MKV player: play HD and SD video in a popular MKV format and other modern video file formats, including top quality HD video with very high bitrate.
High-quality music playback: play very high-quality (up to 192 Khz / 24-bit) music files in various formats (FLAC, Monkey’s Audio APE, WAV/PCM, etc).
Media sources: external HDD (USB), external optical drive (USB), USB devices (USB flash drive, USB card reader, etc), PC and NAS in local network (SMB, NFS, UPnP, HTTP), other Internet and local network media sources (HTTP, multicast UDP/RTP), premium streaming video services are fully supported
Video codecs: MPEG2, MPEG4, XVID, WMV9, VC1, H.264; support for very high bitrate video (up to 50 MBit/s and higher)
Video file formats: MKV, MPEG-TS, MPEG-PS, M2TS, VOB, AVI, MOV, MP4, QT, ASF, WMV, DVD-ISO, VIDEO_TS
Audio codecs: AC3 (Dolby Digital), MPEG, AAC, LPCM, WMA, WMAPro, FLAC, multichannel FLAC, Ogg/Vorbis; support for very high quality audio (up to 192 kHz / 24-bit)
Audio file formats: MP3, MPA, M4A, WMA, FLAC, APE (Monkey’s Audio), Ogg/Vorbis, WAV, AC3, AAC

They are backordered right now, unfortunately.

The step-up units are in stock, however, and add a ton of other features.

I've read nothing but raves about the Dune units. I really need to get one! Except my ATV is meeting my needs perfectly at the moment...


----------



## sholling (Oct 6, 2010)

KalaniP said:


> Sholling, you should really take a look at the Dune player, which does do everything you want in one unit.


Thank you for the information. Like your ATV my two-box solution meets my needs in both the family room and my bedroom plenty well for now. My Roku XS boxes give me Netflix in up to 1080P with up to 5.1 DD+ sound, Amazon Prime, HBO Go, and Epix and a few others that I really enjoy and it meets my needs, and the NTV550 (which has very similar feature list) plays everything that I have on my server. A Dune would be high on my list though if I were looking for a new single box solution.


----------



## delux0 (Jan 19, 2012)

Thanks guys for the help, the decision just keeps getting harder and harder!! haha, can you guys do some more convincing on the dune though? Does it play divx? 

Correct me if im wrong but with the dune, you dont get any streaming features (spotify, ability to stream tv shows) and it costs more than a boxee or wdtv. So why is it so much better? 

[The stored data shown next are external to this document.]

import Literature.Computability.MetaComplexity.UniversalHeuristicSchemes
import Literature.Computability.MetaComplexity.UniversalMachineProofs
import Literature.Computability.MetaComplexity.HeuristicClassesProofs
import HarnessLib

/-!
# Universal heuristic schemes (proofs): the machine-independent core of Hirahara's Thm. 6.3 / Cor. 6.4

Sibling proof file of `UniversalHeuristicSchemes.lean`, first instalment towards the discharge of
the named fact `Hirahara2021_mem_DTIME_of_hasUHS` (Hirahara, ECCC TR21-058, Lemma 2.3 = Cor. 6.4:
a universal heuristic scheme for `L` puts `L` in `DTIME(2^{O(n / log n)})`). The printed proof
(Thm. 6.3, p. 31) runs the checker `C(x; 1^{p_i(n)}; 1ᵏ)` along the iterates
`p_0(n) = n, p_{i+1}(n) = p(p_i(n))` of the scheme's polynomial and answers with the solver at the
first accepting `i ≤ I`; its *correctness* is the telescoping sum
`Σ_{i ≤ I} cd^{p_i(n), p_{i+1}(n)}(x) = K^{p_1(n)}(x) - K^{p_{I+1}(n)}(x) ≤ K^{p(n)}(x) ≤ n + O(1)`,
whence some `i ≤ I` has depth `≤ (n + O(1))/I =: k`. This file proves exactly that, for every
`U : UniversalMachine` (no machine is constructed here; the `2^{O(n / log n)}`-time TM2 machine and
its clock analysis are the remaining instalments):

* `UniversalMachine.exists_ktAt_le_length_add` — the "trivial upper bound" used by Cor. 6.4 in the
  strong form available in this model: there are constants `c₀, a₀` with `K^t(x) ≤ |x| + a₀` for
  **all** `x` and all budgets `t ≥ c₀` (from `sim` on Mathlib's one-step identity machine, as in
  `UniversalMachine.print_of_sim`);
* `ENat.exists_le_add_succ_of_le` — the telescoping/pigeonhole step in `ℕ∞` without subtraction:
  if `a 1 ≤ B < I (k+1)` then some `1 ≤ i ≤ I` has `a i ≤ k + a (i+1)`;
* `iterate_eval_ge`, `le_iterate_eval_succ` — the iterates `p_i(n)` dominate `n` and `p(n)`
  when `p(m) ≥ m`;
* `exists_checker_accepts_iterate` — **correctness of Thm. 6.3's search**: if `(S, C)` satisfy
  the two items of Def. 6.2 for a polynomial `p` with `p(m) ≥ max(m, c₀)`, then for every `x` and
  all `I, k` with `|x| + a₀ < I (k+1)` some iterate `t_i = p_i(|x|)`, `1 ≤ i ≤ I`, has
  `C(x; 1^{t_i}; 1ᵏ) = 1`;
* `solver_eq_of_checker_iterate` — and at *any* accepting iterate the solver answers `L(x)`;
* `IsUniversalHeuristicScheme.exists_items_ge` — w.l.o.g. the scheme polynomial dominates any
  given polynomial (enlarging `p` only weakens Def. 6.2, by `cdAt_mono_right`), so the side
  conditions `p(m) ≥ m`, `p(m) ≥ c₀` above are free.

## References

* S. Hirahara, *Average-case hardness of NP from exponential worst-case hardness assumptions*,
  STOC 2021; full version ECCC TR21-058: Def. 6.1, Def. 6.2, Thm. 6.3 (proof, p. 31), Cor. 6.4.
-/

namespace Literature.Computability.MetaComplexity

open _root_.Computability Complexity

/-! ### A pigeonhole step in `ℕ∞` -/

/-- **Telescoping without subtraction.** For a sequence `a : ℕ → ℕ∞` with `a 1 ≤ B` and natural
numbers `I, k` with `B < I · (k + 1)`, some index `1 ≤ i ≤ I` satisfies `a i ≤ k + a (i + 1)`.
(Otherwise `a i ≥ (k + 1) + a (i + 1)` for all `1 ≤ i ≤ I`, so `a 1 ≥ I (k + 1) + a (I + 1) > B`.)
This is the form in which the telescoping sum of Hirahara's proof of Thm. 6.3 is used, valid
verbatim for `ℕ∞`-valued `K^t`. [Hirahara 2021 (ECCC TR21-058), proof of Thm. 6.3] [folklore] -/
theorem ENat.exists_le_add_succ_of_le {a : ℕ → ℕ∞} {B I k : ℕ} (h₁ : a 1 ≤ B)
    (hI : B < I * (k + 1)) : ∃ i, 1 ≤ i ∧ i ≤ I ∧ a i ≤ k + a (i + 1) := by
  by_contra hcon
  push Not at hcon
  have key : ∀ j, j ≤ I → ((j * (k + 1) : ℕ) : ℕ∞) + a (j + 1) ≤ a 1 := by
    intro j
    induction j with
    | zero => intro; simp
    | succ j ih =>
      intro hj
      have hlt := hcon (j + 1) (Nat.succ_pos j) hj
      have hstep : (k : ℕ∞) + 1 + a (j + 1 + 1) ≤ a (j + 1) := by
        have := Order.add_one_le_of_lt hlt
        calc (k : ℕ∞) + 1 + a (j + 1 + 1) = (k : ℕ∞) + a (j + 1 + 1) + 1 := by ring
          _ ≤ a (j + 1) := this
      calc (((j + 1) * (k + 1) : ℕ) : ℕ∞) + a (j + 1 + 1)
          = ((j * (k + 1) : ℕ) : ℕ∞) + ((k : ℕ∞) + 1 + a (j + 1 + 1)) := by push_cast; ring
        _ ≤ ((j * (k + 1) : ℕ) : ℕ∞) + a (j + 1) := by gcongr
        _ ≤ a 1 := ih (Nat.le_of_succ_le hj)
  have hfin := key I le_rfl
  have h2 : ((I * (k + 1) : ℕ) : ℕ∞) ≤ B :=
    le_trans (le_trans le_self_add hfin) h₁
  exact absurd (Nat.cast_le.mp h2) (not_le.mpr hI)

namespace UniversalMachine

variable (U : UniversalMachine)

/-! ### The trivial upper bound `K^t(x) ≤ |x| + O(1)` -/

/-- **Printing programs at constant budget.** For every universal machine there are constants
`c₀, a₀` such that `K^t(x) ≤ |x| + a₀` for *every* string `x` and every budget `t ≥ c₀`: the code
`e` and overhead `p` of Mathlib's identity machine (which halts after one step on every input,
`id_outputsWithin_one`) give the program `boolPair e x` of length `|x| + 2|e| + 2` printing `x`
within `p(1)` steps (`exists_ktAt_le_of_outputsWithin`), and `K^t` is antitone in `t`. This is
the bound "`K^{p₀(n)}(x) ≤ n + O(1)` because any string can be described by itself" of the proof
of Cor. 6.4. [Hirahara 2021 (ECCC TR21-058), proof of Cor. 6.4; Liu–Pass 2020, §2.2 (Fact 2.2)]
[cite: Hirahara2021, Cor. 6.4 (proof)] -/
theorem exists_ktAt_le_length_add :
    ∃ c₀ a₀ : ℕ, ∀ (x : List Bool) (t : ℕ), c₀ ≤ t → U.ktAt t x ≤ x.length + a₀ := by
  obtain ⟨e, p, h⟩ := U.exists_ktAt_le_of_outputsWithin idMachine
  refine ⟨p.eval 1, 2 * e.length + 2, fun x t ht => ?_⟩
  calc U.ktAt t x ≤ U.ktAt (p.eval 1) x := U.ktAt_anti ht x
    _ ≤ x.length + (2 * e.length + 2) := h x x 1 (id_outputsWithin_one x)
    _ = x.length + ((2 * e.length + 2 : ℕ) : ℕ∞) := by push_cast; ring

end UniversalMachine

/-! ### Iterates of the scheme polynomial -/

/-- If `p(m) ≥ m` for all `m` then every iterate satisfies `p_i(n) ≥ n`. [folklore] -/
theorem iterate_eval_ge (p : Polynomial ℕ) (hp : ∀ m, m ≤ p.eval m) (n i : ℕ) :
    n ≤ (fun m => p.eval m)^[i] n := by
  induction i with
  | zero => exact le_rfl
  | succ i ih =>
    rw [Function.iterate_succ_apply']
    exact ih.trans (hp _)

/-- If `p(m) ≥ m` for all `m` then `p(n) ≤ p_{i+1}(n)` (monotonicity of `ℕ`-polynomials,
`polynomial_eval_mono`, applied to `n ≤ p_i(n)`). [folklore] -/
theorem le_iterate_eval_succ (p : Polynomial ℕ) (hp : ∀ m, m ≤ p.eval m) (n i : ℕ) :
    p.eval n ≤ (fun m => p.eval m)^[i + 1] n := by
  rw [Function.iterate_succ_apply']
  exact polynomial_eval_mono p (iterate_eval_ge p hp n i)

/-! ### Correctness of the search of Thm. 6.3 -/

section Correctness

variable {U : UniversalMachine} {L : Language Bool} {S C : List Bool → ℕ → ℕ → Bool}
  {p : Polynomial ℕ}

/-- **Some iterate is accepted by the checker.** Let `(S, C)` satisfy item (1) of Def. 6.2 for the
polynomial `p` (for all `x`, `t ≥ p(|x|)`, `k`: `cd^{t,p(t)}(x) ≤ k → C(x; 1ᵗ; 1ᵏ) = 1`), where
`p(m) ≥ m` and `p(m) ≥ c₀` for the constant `c₀` of `exists_ktAt_le_length_add` (both free by
`IsUniversalHeuristicScheme.exists_items_ge`). Then for every `x` (of length `n`) and all `I, k`
with `n + a₀ < I (k + 1)` there is `1 ≤ i ≤ I` with `C(x; 1^{p_i(n)}; 1ᵏ) = 1`.
Proof: `K^{p_1(n)}(x) ≤ n + a₀`; by `ENat.exists_le_add_succ_of_le` some `i` has
`K^{p_i(n)}(x) ≤ k + K^{p_{i+1}(n)}(x)`, i.e. `cd^{t, p(t)}(x) ≤ k` for `t = p_i(n) ≥ p(n)`
(`cdAt_le_iff`), and item (1) applies. [Hirahara 2021 (ECCC TR21-058), Thm. 6.3 (proof,
correctness claim) and Cor. 6.4] [cite: Hirahara2021, Thm. 6.3 (proof)] -/
theorem exists_checker_accepts_iterate
    (h₁ : ∀ (x : List Bool) (t k : ℕ), p.eval x.length ≤ t →
      U.cdAt t (p.eval t) x ≤ k → C x t k = true)
    (hp : ∀ m, m ≤ p.eval m) {c₀ a₀ : ℕ}
    (hK : ∀ (x : List Bool) (t : ℕ), c₀ ≤ t → U.ktAt t x ≤ x.length + a₀)
    (hc₀ : ∀ m, c₀ ≤ p.eval m) (x : List Bool) {I k : ℕ} (hIk : x.length + a₀ < I * (k + 1)) :
    ∃ i, 1 ≤ i ∧ i ≤ I ∧ C x ((fun m => p.eval m)^[i] x.length) k = true := by
  set a : ℕ → ℕ∞ := fun i => U.ktAt ((fun m => p.eval m)^[i] x.length) x with ha
  have h1 : a 1 ≤ (x.length + a₀ : ℕ) := by
    have := hK x (p.eval x.length) (hc₀ _)
    simpa [ha] using this
  obtain ⟨i, hi1, hiI, hi⟩ := ENat.exists_le_add_succ_of_le h1 hIk
  refine ⟨i, hi1, hiI, ?_⟩
  have hdepth : U.cdAt ((fun m => p.eval m)^[i] x.length)
      (p.eval ((fun m => p.eval m)^[i] x.length)) x ≤ k := by
    rw [U.cdAt_le_iff]
    simpa [ha, Function.iterate_succ_apply'] using hi
  refine h₁ x _ k ?_ hdepth
  obtain ⟨j, rfl⟩ := Nat.exists_eq_add_of_le' hi1
  exact le_iterate_eval_succ p hp x.length j

/-- **At an accepted iterate the solver is correct.** Under item (2) of Def. 6.2 for `p` with
`p(m) ≥ m`, for every `i ≥ 1` with `C(x; 1^{p_i(n)}; 1ᵏ) = 1` the solver returns
`S(x; 1^{p_i(n)}; 1^{2^k}) = L(x)` (the iterate is above the threshold `p(n)`).
[Hirahara 2021 (ECCC TR21-058), Thm. 6.3 (proof)] [cite: Hirahara2021, Thm. 6.3 (proof)] -/
theorem solver_eq_of_checker_iterate
    (h₂ : ∀ (x : List Bool) (t k : ℕ), p.eval x.length ≤ t →
      C x t k = true → S x t (2 ^ k) = L.boolIndicator x)
    (hp : ∀ m, m ≤ p.eval m) (x : List Bool) {i k : ℕ} (hi : 1 ≤ i)
    (hC : C x ((fun m => p.eval m)^[i] x.length) k = true) :
    S x ((fun m => p.eval m)^[i] x.length) (2 ^ k) = L.boolIndicator x := by
  refine h₂ x _ k ?_ hC
  obtain ⟨j, rfl⟩ := Nat.exists_eq_add_of_le' hi
  exact le_iterate_eval_succ p hp x.length j

end Correctness

/-! ### Enlarging the scheme polynomial -/

/-- **W.l.o.g. the scheme polynomial is large.** If `(S, C)` is a universal heuristic scheme for
`L`, then for every polynomial `q` the two items of Def. 6.2 hold for some polynomial `p ≥ q`
(pointwise): take `p := p₀ + q` for a witness `p₀`; the threshold only grows, item (2) is
unchanged, and item (1) weakens because `cd^{t,p(t)}(x) ≥ cd^{t,p₀(t)}(x)` (`cdAt_mono_right`,
`p(t) ≥ p₀(t)`). In particular one may assume `p(m) ≥ m` and `p(m) ≥ c₀`.
[Hirahara 2021 (ECCC TR21-058), Def. 6.2 and proof of Thm. 6.3 ("Let `p ≥ p₀` be a sufficiently
large polynomial that satisfies the definition")] [cite: Hirahara2021, Thm. 6.3 (proof)] -/
theorem UniversalMachine.IsUniversalHeuristicScheme.exists_items_ge {U : UniversalMachine}
    {L : Language Bool} {S C : List Bool → ℕ → ℕ → Bool} (h : U.IsUniversalHeuristicScheme L S C)
    (q : Polynomial ℕ) :
    ∃ p : Polynomial ℕ, (∀ m, q.eval m ≤ p.eval m) ∧
      ∀ (x : List Bool) (t k : ℕ), p.eval x.length ≤ t →
        (U.cdAt t (p.eval t) x ≤ k → C x t k = true) ∧
        (C x t k = true → S x t (2 ^ k) = L.boolIndicator x) := by
  obtain ⟨p₀, hp₀⟩ := h.exists_polynomial
  refine ⟨p₀ + q, fun m => by simp, fun x t k ht => ?_⟩
  have ht₀ : p₀.eval x.length ≤ t := le_trans (by simp) ht
  obtain ⟨h1, h2⟩ := hp₀ x t k ht₀
  refine ⟨fun hcd => h1 (le_trans (U.cdAt_mono_right t (by simp) x) hcd), h2⟩

end Literature.Computability.MetaComplexity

Also, what is the difference between the Dune HD 101 and the Dune HD Smart D1?


----------



## delux0 (Jan 19, 2012)

o man, just stumbled upon yet another one!! Its called the PlayOnHD and it has a built in hard drive!! Im beginning to think I should just give up and wait till something newer/better comes out. OR just invent my own...I have some good ideas for a great device.

PlayOnHD:

LINK: dhttp://www.playonhd.com/en/?upn=products&subpage=playonhd


----------



## sholling (Oct 6, 2010)

delux0 said:


> o man, just stumbled upon yet another one!! Its called the PlayOnHD and it has a built in hard drive!! Im beginning to think I should just give up and wait till something newer/better comes out. OR just invent my own...I have some good ideas for a great device.
> 
> PlayOnHD:
> 
> LINK: dhttp://www.playonhd.com/en/?upn=products&subpage=playonhd


A few posts back I linked a review/shootout between the PlayOnHD, Boxee Box, and NeoTV 550.


----------